Crimes diretamente relacionados ao tráfico

Mas, afinal, o que explica esse número expressivo de furtos no município, tanto na área urbana quanto no interior? De acordo com o comandante do 23º Batalhão da Polícia Militar (BPM), tenente-coronel Cristiano Cuozzo Marconatto, o aumento de ocorrências de furto está diretamente ligado às recentes ofensivas das forças de segurança, tanto em Venâncio Aires quanto em outras cidades da região, que resultaram em várias prisões e apreensões relacionadas ao tráfico de drogas.

“Não vamos admitir que essas ordens sejam dadas por esse tipo de gente. Isso vem em prejuízo à comunidade de Venâncio Aires e o nosso dever é devolver a situação de normalidade. Se tem alguém que pode ganhar esse jogo são as forças de segurança.”

CRISTIANO MARCONATTO
Comandante do 23º Batalhão
da Polícia Militar (BPM)

“Recentemente, tivemos vários crimes contra o patrimônio, inclusive roubos a pedestres, roubos de veículos e arrombamentos, alguns praticados até mesmo com violência. E a gente sabe que a situação tem relação com o tráfico”, reforça. No caso da série de crimes na Capital do Chimarrão, o oficial afirma que há ordens de dentro da Penitenciária Estadual de Venâncio Aires (Peva), em Vila Estância Nova, para que integrantes de grupos criminosos atuem no sentido de ‘levantar dinheiro’.

Identificação

Conforme Marconatto, o Setor de Inteligência da Brigada Militar, em parceria com a Polícia Civil, trabalha para identificar as principais lideranças de grupos e facções detidas na Peva e tomar as medidas cabíveis, seja aumentando as penas de quem já está recluso ou prendendo quem está atuando nas ruas. “No momento, estamos dando maior ênfase a Venâncio Aires, onde notamos um aumento nos crimes de roubos e furtos praticados no mês de outubro. Isso não será admitido”, reiterou.

Estatísticas

  • Dados da Secretaria de Segurança Pública (SSP) mostram que, entre os dias 1º de janeiro e 30 de setembro deste ano, foram registrados 80.223 furtos nas delegacias de Polícia do Rio Grande do Sul.
  • No mesmo período, 746 pessoas foram vítimas de homicídios, houve 24 latrocínios e 803 pessoas morreram em acidentes de trânsito nas ruas e rodovias gaúchas.
  • Em Venâncio Aires, 757 pessoas comunicaram que tiveram suas casas, propriedades ou estabelecimentos invadidos, com prejuízos decorrentes das investidas.
  • Nos crimes contra a vida, há sete casos no ano (um latrocínio). No trânsito, 12 pessoas morreram nas ruas e rodovias da Capital do Chimarrão.

Ousadia

Era por volta das 16h do dia 27 de outubro, quando uma aposentada chegou em casa, no bairro Cidade Alta, e notou que a porta da garagem estava entreaberta. Imaginou que sua filha pudesse estar na residência e a chamou, mas não escutou resposta. Foi entrando e viu um vulto saindo do quarto da filha, mas notou que não era ela.

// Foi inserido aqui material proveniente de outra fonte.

import Literature.NumberTheory.DiophantineGeometry.FunctionFieldRayClassLSeries
import Literature.NumberTheory.DiophantineGeometry.FunctionFieldZetaEulerProductProofs
import Literature.NumberTheory.DiophantineGeometry.FunctionFieldHasseWeilReductionProofs
import Mathlib.RingTheory.PowerSeries.Derivative
import HarnessLib

/-!
# The Euler product of a ray class `L`-series and the passage to its inverse roots (Rosen Ch. 9;
Stichtenoth Prop. 5.1.8, Cor. 5.1.17 (a), Lemma 5.2.5)

Continuation of `FunctionFieldRayClassLSeries` (the `L`-series
`L(χ, t) = Σ_{D ≥ 0, P ∉ supp D} χ(D) t^{deg D}` of a function on divisors away from a place `P`,
and its polynomiality for nontrivial ray class functions). For a **character `χ` of the divisor
group** (so that `χ` is multiplicative on divisors) this file proves:

* `placePowerSum P χ r = S_r(χ) = Σ_{v ≠ P, deg v ∣ r} deg v · χ(v)^{r/deg v}` (the coefficients of
  `t (log L(χ,t))'`), `placePowerSum_eq_sum`;
* **the Euler product in coefficient form** `natCast_mul_rayClassCoeff_eq_sum`:
  `n a_n(χ) = Σ_{r=1}^{n} S_r(χ) a_{n-r}(χ)`, i.e. `X_mul_derivative_rayClassLSeries`:
  `t L'(χ, t) = L(χ, t) · Σ_{r ≥ 1} S_r(χ) t^r` in `ℂ⟦t⟧` — the logarithmic derivative of
  `L(χ, t) = ∏_{v ≠ P} (1 - χ(v) t^{deg v})⁻¹`, proved by double counting exactly as the tree's
  `FunctionFieldZetaEulerProductProofs` does for the zeta function (layer-cake formula and the shift
  `A ↦ A - m·v`, now weighted by `χ(A) = χ(v)^m χ(A - m·v)`);
* **from `t L'/L` to the inverse roots** (pure algebra over `ℂ`, for any polynomial `L` with
  `L(0) = 1` and `t L' = L S`): `coeff_eq_neg_sum_roots_of_logDeriv` (`[t^r] S = -Σ_{L(z)=0} z^{-r}`),
  `X_mul_derivative_coe_prod`, `roots_prod_of_coeff_zero_eq_one`, and the two transfer lemmas used to
  turn estimates into the Riemann hypothesis and back:
  `norm_inv_le_of_logDeriv_bound` (if `‖[t^s] Σᵢ Sᵢ‖ ≤ C ρ^s` for all `s ≥ 1` then every root `z` of
  every `Lᵢ` has `‖z‖⁻¹ ≤ ρ` — the power-sum lemma `PowerSum.norm_le_of_norm_sum_pow_le` of the tree's
  Hasse–Weil proof, applied to `∏ Lᵢ`) and `norm_coeff_one_le_of_roots`
  (`‖[t¹] S‖ ≤ deg L · ρ` when all roots satisfy `‖z‖⁻¹ ≤ ρ`).

These are the analytic steps of Weil's bound for character sums (as used in
[KohelShparlinski2000, Props. 1–2, Thm. 1]): with `L = L(χ, t)` of degree `≤ 2g - 2 + N deg P`
(`FunctionFieldRayClassLSeries`) and `ρ = √q` they give `|Σ_{deg v = 1, v ≠ P} χ(v)| ≤ (2g - 2 + N deg P) √q`
once the bound `‖Σ_{χ in an orbit} S_s(χ)‖ ≤ C q^{s/2}` is known (from the Hasse–Weil theorem for the
corresponding coverings). Everything is proved; no named facts.

## References

* M. Rosen, *Number Theory in Function Fields*, GTM 210, Springer 2002, Ch. 5 (proof of Thm. 5.12)
  and Ch. 9. [RosenFunctionFields2002]
* H. Stichtenoth, *Algebraic Function Fields and Codes*, 2nd ed., GTM 254, Springer 2009,
  Prop. 5.1.8, Cor. 5.1.17, Lemma 5.2.5. [Stichtenoth2009]
-/

noncomputable section

open scoped Classical

namespace Literature.NumberTheory.DiophantineGeometry.AlgFunctionField

universe u v

variable {K : Type u} {F : Type v} [Field K] [Field F] [Algebra K F]

/-! ### The Euler product in coefficient form: `n a_n(χ) = Σ_{r=1}^{n} S_r(χ) a_{n-r}(χ)` -/

section Euler

variable {P : PlaceOver K F}

variable (P) in
/-- **The place power sums** `S_r(χ) = Σ_{v ≠ P, deg v ∣ r} deg v · χ(v)^{r / deg v}` (`r ≥ 1`;
`S_0(χ) := 0`) of a character `χ` of the divisor group, away from the place `P`: the coefficients of
`t · (log L(χ, t))'` (Rosen Ch. 9 / Ch. 5, proof of Thm. 5.12: the logarithmic derivative of the Euler
product `L(χ, t) = ∏_{v ≠ P} (1 - χ(v) t^{deg v})⁻¹`). A `finsum` over places; over a finite constant
field only the finitely many places of degree `≤ r` contribute. [cite: RosenFunctionFields2002, Ch. 9] -/
def placePowerSum (χ : AddChar (Divisor K F) ℂ) (r : ℕ) : ℂ :=
  ∑ᶠ v : PlaceOver K F,
    if v ≠ P ∧ v.degree ∣ r ∧ r ≠ 0 then
      (v.degree : ℂ) * χ (Finsupp.single v 1) ^ (r / v.degree) else 0

/-- `S_0(χ) = 0`. [folklore] -/
@[simp]
theorem placePowerSum_zero (χ : AddChar (Divisor K F) ℂ) : placePowerSum P χ 0 = 0 := by
  simp [placePowerSum]

/-- `S_r(χ)` as a sum over any finite set of places containing those of degree `≤ r` (`r ≥ 1`).
[folklore] -/
theorem placePowerSum_eq_sum (χ : AddChar (Divisor K F) ℂ) {r : ℕ}
    (hr : r ≠ 0) (S : Finset (PlaceOver K F)) (hS : ∀ v : PlaceOver K F, v.degree ≤ r → v ∈ S) :
    placePowerSum P χ r =
      ∑ v ∈ S, if v ≠ P ∧ v.degree ∣ r then
        (v.degree : ℂ) * χ (Finsupp.single v 1) ^ (r / v.degree) else 0 := by
  rw [placePowerSum, finsum_eq_sum_of_support_subset _ (s := S)]
  · refine Finset.sum_congr rfl fun v _ => ?_
    simp [hr]
  · intro v hv
    rw [Function.mem_support] at hv
    have h : v ≠ P ∧ v.degree ∣ r ∧ r ≠ 0 := by
      by_contra hc
      exact hv (if_neg hc)
    exact hS v (Nat.le_of_dvd (Nat.pos_of_ne_zero hr) h.2.1)

variable [Finite K] [IsAlgFunctionField K F]

omit [Finite K] [IsAlgFunctionField K F] in
/-- Double counting, first step (weighted): summing `deg A · χ(A) = Σ_v A(v) deg v · χ(A)` over the
positive divisors of degree `n` prime to `P`:
`n · a_n(χ) = Σ_{v ≠ P} deg v · Σ_A A(v) χ(A)`, the outer sum over any finite set of places containing
those of degree `≤ n`. [folklore] -/
theorem natCast_mul_sum_eq_sum_degree_mul_sum (χ : Divisor K F → ℂ) {n : ℕ}
    (E : Finset (Divisor K F)) (hE : ∀ A, A ∈ E ↔ 0 ≤ A ∧ A.degree = n ∧ A P = 0)
    (S : Finset (PlaceOver K F)) (hS : ∀ v : PlaceOver K F, v.degree ≤ n → v ∈ S) :
    (n : ℂ) * ∑ A ∈ E, χ A =
      ∑ v ∈ S, if v ≠ P then (v.degree : ℂ) * ∑ A ∈ E, (A v : ℂ) * χ A else 0 := by
  calc (n : ℂ) * ∑ A ∈ E, χ A = ∑ A ∈ E, (A.degree : ℂ) * χ A := by
        rw [Finset.mul_sum]
        refine Finset.sum_congr rfl fun A hA => ?_
        rw [((hE A).mp hA).2.1]
        norm_cast
    _ = ∑ A ∈ E, ∑ v ∈ S, (if v ≠ P then ((A v : ℤ) : ℂ) * (v.degree : ℂ) * χ A else 0) := by
        refine Finset.sum_congr rfl fun A hA => ?_
        obtain ⟨h0, hdeg, hAP⟩ := (hE A).mp hA
        have hdegA : (A.degree : ℂ) = ∑ v ∈ S, ((A v : ℤ) : ℂ) * (v.degree : ℂ) := by
          rw [Divisor.degree_apply,
            Finsupp.sum_of_support_subset A (s := S) (fun v hv => hS v ?_) _ fun v _ => by simp]
          · push_cast; rfl
          · have h := Divisor.degree_le_degree_of_mem_support h0 hv
            rw [hdeg] at h
            exact_mod_cast h
        rw [hdegA, Finset.sum_mul]
        refine Finset.sum_congr rfl fun v _ => ?_
        split_ifs with hv
        · rfl
        · rw [not_not] at hv
          rw [hv, hAP]
          simp
    _ = ∑ v ∈ S, if v ≠ P then (v.degree : ℂ) * ∑ A ∈ E, (A v : ℂ) * χ A else 0 := by
        rw [Finset.sum_comm]
        refine Finset.sum_congr rfl fun v _ => ?_
        split_ifs with hv
        · rw [Finset.mul_sum]
          exact Finset.sum_congr rfl fun A _ => by ring
        · simp

omit [Finite K] in
/-- Layer-cake with weights: for a positive divisor `A` of degree `n`,
`A(v) · χ(A) = Σ_{m=1}^{n} [m ≤ A(v)] χ(A)`. [folklore] -/
theorem apply_mul_eq_sum_Icc_ite (χ : Divisor K F → ℂ) {n : ℕ} {A : Divisor K F} (hA : 0 ≤ A)
    (hdeg : A.degree = n) (v : PlaceOver K F) :
    (A v : ℂ) * χ A = ∑ m ∈ Finset.Icc 1 n, if (m : ℤ) ≤ A v then χ A else 0 := by
  rw [Finset.sum_ite, Finset.sum_const_zero, add_zero, Finset.sum_const, nsmul_eq_mul]
  congr 1
  have h := apply_eq_sum_Icc_ite hA hdeg v
  rw [Finset.sum_boole] at h
  exact_mod_cast h

omit [Finite K] [IsAlgFunctionField K F] in
/-- **Geometric series with a character, combinatorially**: for `v ≠ P`, the shift `A ↦ A - m·v` is a
bijection from the positive divisors `A` of degree `n` prime to `P` with `A(v) ≥ m` onto the positive
divisors of degree `n - m deg v` prime to `P`, and `χ(A) = χ(v)^m χ(A - m·v)`; this is the factor
`(1 - χ(v) t^{deg v})⁻¹ = Σ_m χ(v)^m t^{m deg v}` of the Euler product. `E k` is the finite set of
positive divisors of degree `k` prime to `P`. [cite: RosenFunctionFields2002, Ch. 9] -/
theorem sum_filter_le_apply_eq (χ : AddChar (Divisor K F) ℂ) {n m : ℕ} {v : PlaceOver K F}
    (hv : v ≠ P) (E : ℕ → Finset (Divisor K F))
    (hE : ∀ k A, A ∈ E k ↔ 0 ≤ A ∧ A.degree = k ∧ A P = 0) :
    ∑ A ∈ (E n).filter (fun A => (m : ℤ) ≤ A v), χ A =
      if m * v.degree ≤ n then
        χ (Finsupp.single v 1) ^ m * ∑ B ∈ E (n - m * v.degree), χ B else 0 := by
  split_ifs with h
  · rw [Finset.mul_sum]
    apply Finset.sum_nbij' (fun A => A - Finsupp.single v (m : ℤ))
      (fun B => B + Finsupp.single v (m : ℤ))
    · intro A hA
      rw [Finset.mem_filter, hE] at hA
      obtain ⟨⟨hA0, hAdeg, hAP⟩, hAm⟩ := hA
      rw [hE]
      refine ⟨fun w => ?_, ?_, ?_⟩
      · simp only [Finsupp.coe_sub, Finsupp.coe_zero, Pi.sub_apply, Pi.zero_apply,
          Finsupp.single_apply]
        split_ifs with hw
        · subst hw; linarith
        · simpa using hA0 w
      · rw [map_sub, hAdeg, Divisor.degree_single, Nat.cast_sub h, Nat.cast_mul]
      · rw [Finsupp.sub_apply, hAP, Finsupp.single_apply, if_neg hv, sub_zero]
    · intro B hB
      rw [hE] at hB
      obtain ⟨hB0, hBdeg, hBP⟩ := hB
      rw [Finset.mem_filter, hE]
      refine ⟨⟨fun w => ?_, ?_, ?_⟩, ?_⟩
      · simp only [Finsupp.coe_add, Finsupp.coe_zero, Pi.add_apply, Pi.zero_apply,
          Finsupp.single_apply]
        have := hB0 w
        simp only [Finsupp.coe_zero, Pi.zero_apply] at this
        split_ifs <;> positivity
      · rw [map_add, hBdeg, Divisor.degree_single, Nat.cast_sub h, Nat.cast_mul]
        ring
      · rw [Finsupp.add_apply, hBP, Finsupp.single_apply, if_neg hv, add_zero]
      · have := hB0 v
        simp only [Finsupp.coe_zero, Pi.zero_apply] at this
        simp only [Finsupp.coe_add, Pi.add_apply, Finsupp.single_eq_same]
        linarith
    · intro A _
      simp
    · intro B _
      simp
    · intro A _
      have hsplit : A = (A - Finsupp.single v (m : ℤ)) + m • Finsupp.single v (1 : ℤ) := by
        rw [Finsupp.smul_single, nsmul_one, sub_add_cancel]
      conv_lhs => rw [hsplit]
      rw [AddChar.map_add_eq_mul, AddChar.map_nsmul_eq_pow, mul_comm]
  · apply Finset.sum_eq_zero
    intro A hA
    exfalso
    rw [Finset.mem_filter, hE] at hA
    obtain ⟨⟨hA0, hAdeg, -⟩, hle⟩ := hA
    have h1 := Divisor.apply_mul_degree_le_degree hA0 v
    rw [hAdeg] at h1
    have h2 : (m : ℤ) * v.degree ≤ A v * v.degree :=
      mul_le_mul_of_nonneg_right hle (Nat.cast_nonneg _)
    have h3 : ((m * v.degree : ℕ) : ℤ) ≤ n := by push_cast; linarith
    exact h (by exact_mod_cast h3)

omit [Finite K] [IsAlgFunctionField K F] in
/-- Reindexing `r = m · d` for `d ≥ 1` (weighted):
`Σ_{m=1}^{n} [m d ≤ n] c^m f(n - m d) = Σ_{r=1}^{n} [d ∣ r] c^{r/d} f(n - r)`. [folklore] -/
theorem sum_Icc_ite_mul_le_eq_sum_Icc_ite_dvd' (n : ℕ) {d : ℕ} (hd : 1 ≤ d) (c : ℂ) (f : ℕ → ℂ) :
    (∑ m ∈ Finset.Icc 1 n, if m * d ≤ n then c ^ m * f (n - m * d) else 0) =
      ∑ r ∈ Finset.Icc 1 n, if d ∣ r then c ^ (r / d) * f (n - r) else 0 := by
  rw [← Finset.sum_filter, ← Finset.sum_filter]
  have himage : (Finset.Icc 1 n).filter (fun r => d ∣ r) =
      ((Finset.Icc 1 n).filter fun m => m * d ≤ n).image (· * d) := by
    ext r
    simp only [Finset.mem_filter, Finset.mem_Icc, Finset.mem_image]
    constructor
    · rintro ⟨⟨h1, h2⟩, k, rfl⟩
      refine ⟨k, ⟨⟨?_, ?_⟩, ?_⟩, by ring⟩
      · rcases Nat.eq_zero_or_pos k with hk | hk
        · subst hk; simp at h1
        · exact hk
      · nlinarith
      · nlinarith
    · rintro ⟨m, ⟨⟨h1, h2⟩, h3⟩, rfl⟩
      exact ⟨⟨by nlinarith, h3⟩, dvd_mul_left d m⟩
  rw [himage, Finset.sum_image]
  · refine Finset.sum_congr rfl fun m _ => ?_
    rw [Nat.mul_div_cancel _ (by omega)]
  · intro a _ b _ hab
    exact Nat.eq_of_mul_eq_mul_right (by omega) hab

Já imaginando o que poderia ser, a mulher se deparou com um ladrão dentro de casa, mas não se intimidou. Gritou e viu ele sair em disparada. As imagens das câmeras de segurança mostram ele empurrando e fugindo por uma brecha do portão eletrônico.

As imagens também revelam que o criminoso estava acompanhado de um comparsa, que passou em frente à residência, observou a movimentação e ajudou a escolher o alvo. Um detalhe: os dois carregavam sacos plásticos nas costas, como se fossem catadores de materiais recicláveis. A aposentada só não teve prejuízo porque impediu o ladrão de levar os objetos que já estavam separados. Havia sacolas com joias, perfumes, calçados, roupas e outros objetos.

Mas não é só a área central que é vítima frequente de furtos. Na tarde do dia 29 de outubro, ladrões invadiram uma casa na localidade de Linha Grão-Pará Baixo. Arrombaram uma janela e furtaram tudo o que foi possível. Três dias depois, também durante a tarde, a mesma propriedade voltou a ser atacada.

Um galpão foi invadido e um motor d’água furtado. Os ladrões ainda separaram outros objetos, mas não conseguiram levá-los. De semelhante com os furtos na cidade são os indivíduos com sacos plásticos, passando-se por catadores.